- #1
ExNihilo
- 33
- 0
Homework Statement
I would like to determine the upper outliers in a dataset where the distribution is NOT normal. The dataset represents a the number of page viewed for each IP Address. Basically, when a web page is viewed by human users, the IP address has very few hits (1 to 3). While IP addresses of Web crawlers make a lot of page hit.
- IP 1 = 700 views
- IP 2 = 650 views
...
- IP n1 = 50 views
- IP n2 = 45 views
...
IP n3 = 3 views
IP n4 = 2 views
IP n5 = 1 view
The sample represents a few thousand unique IP, each with its page view value. It is very possible that different IP Address made the same number of page viewed. I would like to use a statistical method to determine a threshold value which separates the crawlers from normal users.
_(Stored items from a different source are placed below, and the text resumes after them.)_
/-- **`LeafRankOneUpperAtThree` ⟸ PUB⁺ ∧ F1–F3 ∧ SHIMURA FACTS ∧ Σ★⁗ ∧ L₀ — the composition of skeleton v9** (conclusion literally
the route decl). Hypotheses BY NAME: PUB⁺ = item 27491 `LeafRankOnePrintedInputsAtThree`; F1–F3 (Gross 3.7 (2) image-free,
Poitou–Tate for Selmer structures, GZ86 III (3.1) image-free); the four Shimura-road facts `nonempty_shimuraParametrizationData`
(Jacquet–Langlands), `PastenShimura2024_componentOrders` (Pasten 2024 §6 = Ribet–Takahashi + Papikian–Rabinoff),
`shimuraCurve_heegnerPoint_grossZagier_kolyvagin` (CST14 Thm. 1.5 + JSW17 Thm. 4.4.1), `friedbergHoffstein_exists_twist_ne_zero_inertAt`;
the research stub Σ★⁗ (Σ★‴ off the Shimura rows); L₀ = item 26023 `Gss2LowerAtThreeRankZero`. Proof: optimal member `W₀ ∼ W`
(`exists_optimal_leaf_member`; its lattice-optimal datum has `3 ∤ c`, `not_three_dvd_c_of_latticeOptimal_of_subGss`), then at `W₀`:
Shimura row ⇒ §3; else mono-carrier row ⇒ the any-carrier reading R|₂ from F1–F3
(`leafRankOneUpper_three_monoCarrierAny_of_anyCarrierReading_of_lowerRankZero`); else Σ★⁗ at the datum
(`leafRankOneUpper_three_of_sigmaAtDatum_of_lowerRankZero`); transport back to `W` (Cassels + GZK). CONDITIONAL on every displayed
input; U₁ stays OPEN; BSD is not proved. [cite: JetchevSkinnerWan2017, §7.4.2 (p. 31), Thm. 4.4.1 (p. 19)] [cite: CaiShuTian2014, Thm. 1.5]
[cite: PastenShimura2024, Prop. 6.13, Lemmas 6.15–6.16, 6.18 (pp. 23–25)] [cite: Jetchev2008, Conj. 1.3, Thm. 1.4 (p. 812)]
[cite: GrossLMS1991, Prop. 3.7 (2) (p. 240)] [cite: MatarNekovar2019, Thm. 0.7 (p. 456)] [cite: FriedbergHoffstein1995, Thm. B]
[cite: Mazur1978, Cor. 4.1] [cite: MilneADT2006, Thm. I.7.3] [cite: Miller2011LMS, Def. 1.1] -/
theorem leafRankOneUpperAtThree_of_pubManin_of_namedFacts_of_shimuraFacts_of_sigmaStarOptOffShimuraRows_of_lowerRankZero
    (hpub : LeafRankOnePrintedInputsAtThree)
    (h37 : GrossLMS1991.prop37_2_frobeniusCongruence)
    (hPT : ∀ (K : Type) [Field K] [NumberField K],
      Literature.NumberTheory.GaloisCohomology.poitouTate_selmerStructure_duality_conj K)
    (hF1 : Gross1991_heegnerPoint_sub_ratTorsion_mem_E0_imageFree)
    (hJL : nonempty_shimuraParametrizationData) (hCO : PastenShimura2024_componentOrders)
    (hHK : shimuraCurve_heegnerPoint_grossZagier_kolyvagin)
    (hFHi : friedbergHoffstein_exists_twist_ne_zero_inertAt)
    (hStar : ∀ (W : WeierstrassCurve ℚ) [W.IsElliptic] [W.IsGloballyMinimal] (N : ℕ) [NeZero N]
      (K : Type) [Field K] [NumberField K]
      (Dt : ModularParametrizationData W N) (H : HeegnerDatum N (NumberField.discr K)) (ι : K →+* ℂ)
      (P : (W.baseChange K).toAffine.Point),
      ¬ W.HasCM → Addv W 3 → SubGss W 3 → W.conductorNorm ℤ = N →
      (∀ z ∈ Dt.L.lattice, ∃ w ∈ periodLattice Dt.f, z = Dt.c * w) →
      ¬ (∃ (q : ℕ) (_ : Fact q.Prime), q ∣ N ∧
          padicValNat 3 W.tamagawaProduct ≤ padicValNat 3 ((W.baseChange ℚ_[q]).localTamagawaNumber ℤ_[q])) →
      ¬ (2 ∣ N ∧
          (∀ (q : ℕ) [Fact q.Prime], 3 ∣ (W.baseChange ℚ_[q]).localTamagawaNumber ℤ_[q] →
            W.HasSplitMultiplicativeReductionAtPrime q) ∧
          ∃ S : Finset ℕ, Even S.card ∧ (∀ ℓ ∈ S, ∃ _ : Fact ℓ.Prime, W.HasMultiplicativeReductionAtPrime ℓ) ∧
            (∀ (ℓ : ℕ) [Fact ℓ.Prime], ℓ ∉ S → W.HasSplitMultiplicativeReductionAtPrime ℓ →
              ¬ 3 ∣ padicValInt ℓ W.minimalDiscriminantInt) ∧
            ((∃ ℓ₀ ∈ S, ¬ 3 ∣ padicValInt ℓ₀ W.minimalDiscriminantInt) ∨
              (∃ ℓ₀ t : ℕ, ∃ _ : Fact ℓ₀.Prime, ∃ _ : Fact t.Prime,
                W.HasMultiplicativeReductionAtPrime ℓ₀ ∧ W.HasMultiplicativeReductionAtPrime t ∧
                ℓ₀ ∉ S ∧ t ∉ S ∧ t ≠ ℓ₀ ∧ ¬ 3 ∣ padicValInt ℓ₀ W.minimalDiscriminantInt) ∨
              (∃ q₁ q₂ : ℕ, S = {q₁, q₂} ∧ q₁ ≠ q₂ ∧ q₂ ≠ 2 ∧ q₂ % 3 ≠ 1))) →
      IsImaginaryQuadratic K → SatisfiesHeegnerHypothesis N K →
      (WeierstrassCurve.Affine.Point.map ι.toRatAlgHom) P = heegnerPointComplex Dt H →
      ¬ IsOfFinAddOrder P → Odd (NumberField.discr K) →
      ∀ (s' : ℕ), s' ≤ padicValNat 3 W.tamagawaProduct + padicValNat 3 Dt.c.natAbs →
      ∀ (n : ℕ) (d : KolyvaginHeegnerData Dt H.β ι n), Squarefree n →
      (∀ ℓ ∈ n.primeFactors, Zhang2014.IsKolyvaginPrime N W K 3 ℓ ∧ s' ≤ Zhang2014.kolyvaginIndex W 3 ℓ) →
      Koly.PDiv d 3 s')
    (hL0 : Gss2LowerAtThreeRankZero) :
    LeafRankOneUpperAtThree := by
  intro W _ _ hCM hadd hsub hr
  obtain ⟨hGZ, hKo, hGZK, hmod, hGZ73, hMN, hnf, hFH, -, hCassels, hM, hAU, hC2⟩ := hpub
  haveI : Fact (Nat.Prime 3) := ⟨Nat.prime_three⟩
  have hR₂ := JetchevReadingAnyCarrier.anyCarrierTwoSplitReading_of_namedFacts h37 hPT hF1
  obtain ⟨W₀, hW₀, hW₀', N, hN0, D₀, hiso, hN₀, -, hopt, hCM₀, hadd₀, hsub₀, hr₀⟩ :=
    exists_optimal_leaf_member hnf W hCM hadd hsub
  haveI := hW₀
  haveI := hW₀'
  haveI := hN0
  have hr₀' : W₀.analyticRank = 1 := hr₀.trans hr
  -- settle U₁ at the optimal member `W₀` by the three-way row split
  have h₀ : MissingUpperBoundAt W₀ 3 := by
    subst hN₀
    have hc : ¬ (3 : ℤ) ∣ D₀.c := not_three_dvd_c_of_latticeOptimal_of_subGss hM hAU hC2 hnf W₀ D₀ hopt hadd₀ hsub₀
    by_cases hSh : (2 ∣ W₀.conductorNorm ℤ ∧
          (∀ (q : ℕ) [Fact q.Prime], 3 ∣ (W₀.baseChange ℚ_[q]).localTamagawaNumber ℤ_[q] →
            W₀.HasSplitMultiplicativeReductionAtPrime q) ∧
          ∃ S : Finset ℕ, Even S.card ∧ (∀ ℓ ∈ S, ∃ _ : Fact ℓ.Prime, W₀.HasMultiplicativeReductionAtPrime ℓ) ∧
            (∀ (ℓ : ℕ) [Fact ℓ.Prime], ℓ ∉ S → W₀.HasSplitMultiplicativeReductionAtPrime ℓ →
              ¬ 3 ∣ padicValInt ℓ W₀.minimalDiscriminantInt) ∧
            ((∃ ℓ₀ ∈ S, ¬ 3 ∣ padicValInt ℓ₀ W₀.minimalDiscriminantInt) ∨
              (∃ ℓ₀ t : ℕ, ∃ _ : Fact ℓ₀.Prime, ∃ _ : Fact t.Prime,
                W₀.HasMultiplicativeReductionAtPrime ℓ₀ ∧ W₀.HasMultiplicativeReductionAtPrime t ∧
                ℓ₀ ∉ S ∧ t ∉ S ∧ t ≠ ℓ₀ ∧ ¬ 3 ∣ padicValInt ℓ₀ W₀.minimalDiscriminantInt) ∨
              (∃ q₁ q₂ : ℕ, S = {q₁, q₂} ∧ q₁ ≠ q₂ ∧ q₂ ≠ 2 ∧ q₂ % 3 ≠ 1)))
    · -- a Shimura row: the inert-carrier road (§3), no Σ
      obtain ⟨h2N, hshape, S, hSeven, hSmult, hFC, hDEG⟩ := hSh
      exact leafRankOneUpper_three_of_shimuraInert_of_lowerRankZero_of_two_dvd hGZK hmod hnf hJL hCO hHK hFHi hL0 W₀ hCM₀
        hadd₀ hsub₀ hr₀' h2N rfl D₀ hc S hSeven hSmult hFC hshape hDEG
    · by_cases hrow : ∃ (q : ℕ) (_ : Fact q.Prime), q ∣ W₀.conductorNorm ℤ ∧
          padicValNat 3 W₀.tamagawaProduct ≤ padicValNat 3 ((W₀.baseChange ℚ_[q]).localTamagawaNumber ℤ_[q])
      · -- a mono-carrier row: the any-carrier reading from F1–F3
        obtain ⟨q, _, hqN, hmono⟩ := hrow
        exact leafRankOneUpper_three_monoCarrierAny_of_anyCarrierReading_of_lowerRankZero hGZ hKo hGZK hmod hGZ73 hMN hnf
          hFH hR₂ hL0 W₀ hCM₀ hadd₀ hsub₀ hr₀' q hqN hmono D₀ hc
      · -- the research residue Σ★⁗ at the datum
        exact leafRankOneUpper_three_of_sigmaAtDatum_of_lowerRankZero hGZ hKo hGZK hmod hGZ73 hMN hnf hFH hL0 W₀ hCM₀ hadd₀
          hsub₀ hr₀' D₀ (fun K _ _ H ι P hK hHN _ hP hnt hodd s' hs' n d hn hℓ ↦
            hStar W₀ (W₀.conductorNorm ℤ) K D₀ H ι P hCM₀ hadd₀ hsub₀ rfl hopt hrow hSh hK hHN hP hnt hodd s' hs' n d hn hℓ)
  -- and transport it back along `W ∼ W₀`
  exact missingUpperBoundAt_of_isIsogenous_of_analyticRank_le_one hCassels hGZK hmod (le_of_eq hr) hiso h₀

end Summit.BirchSwinnertonDyer.BirchSwinnertonDyer.Theorems.LeafShimuraInert

end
Thank you very much in advance for any advice.
Homework Equations
(none)
The Attempt at a Solution
The data distribution is not normal. I am not sure if the method using Standard Deviation would apply. Searching on the net, a possible solution
could be the "Interquartil Range" (IQR) method: http://krishnadagli.blogspot.com/2008/05/learning-statistics-using-rdetecting.html
I am not sure if this could apply well to my scenario. Can you please confirm or complete?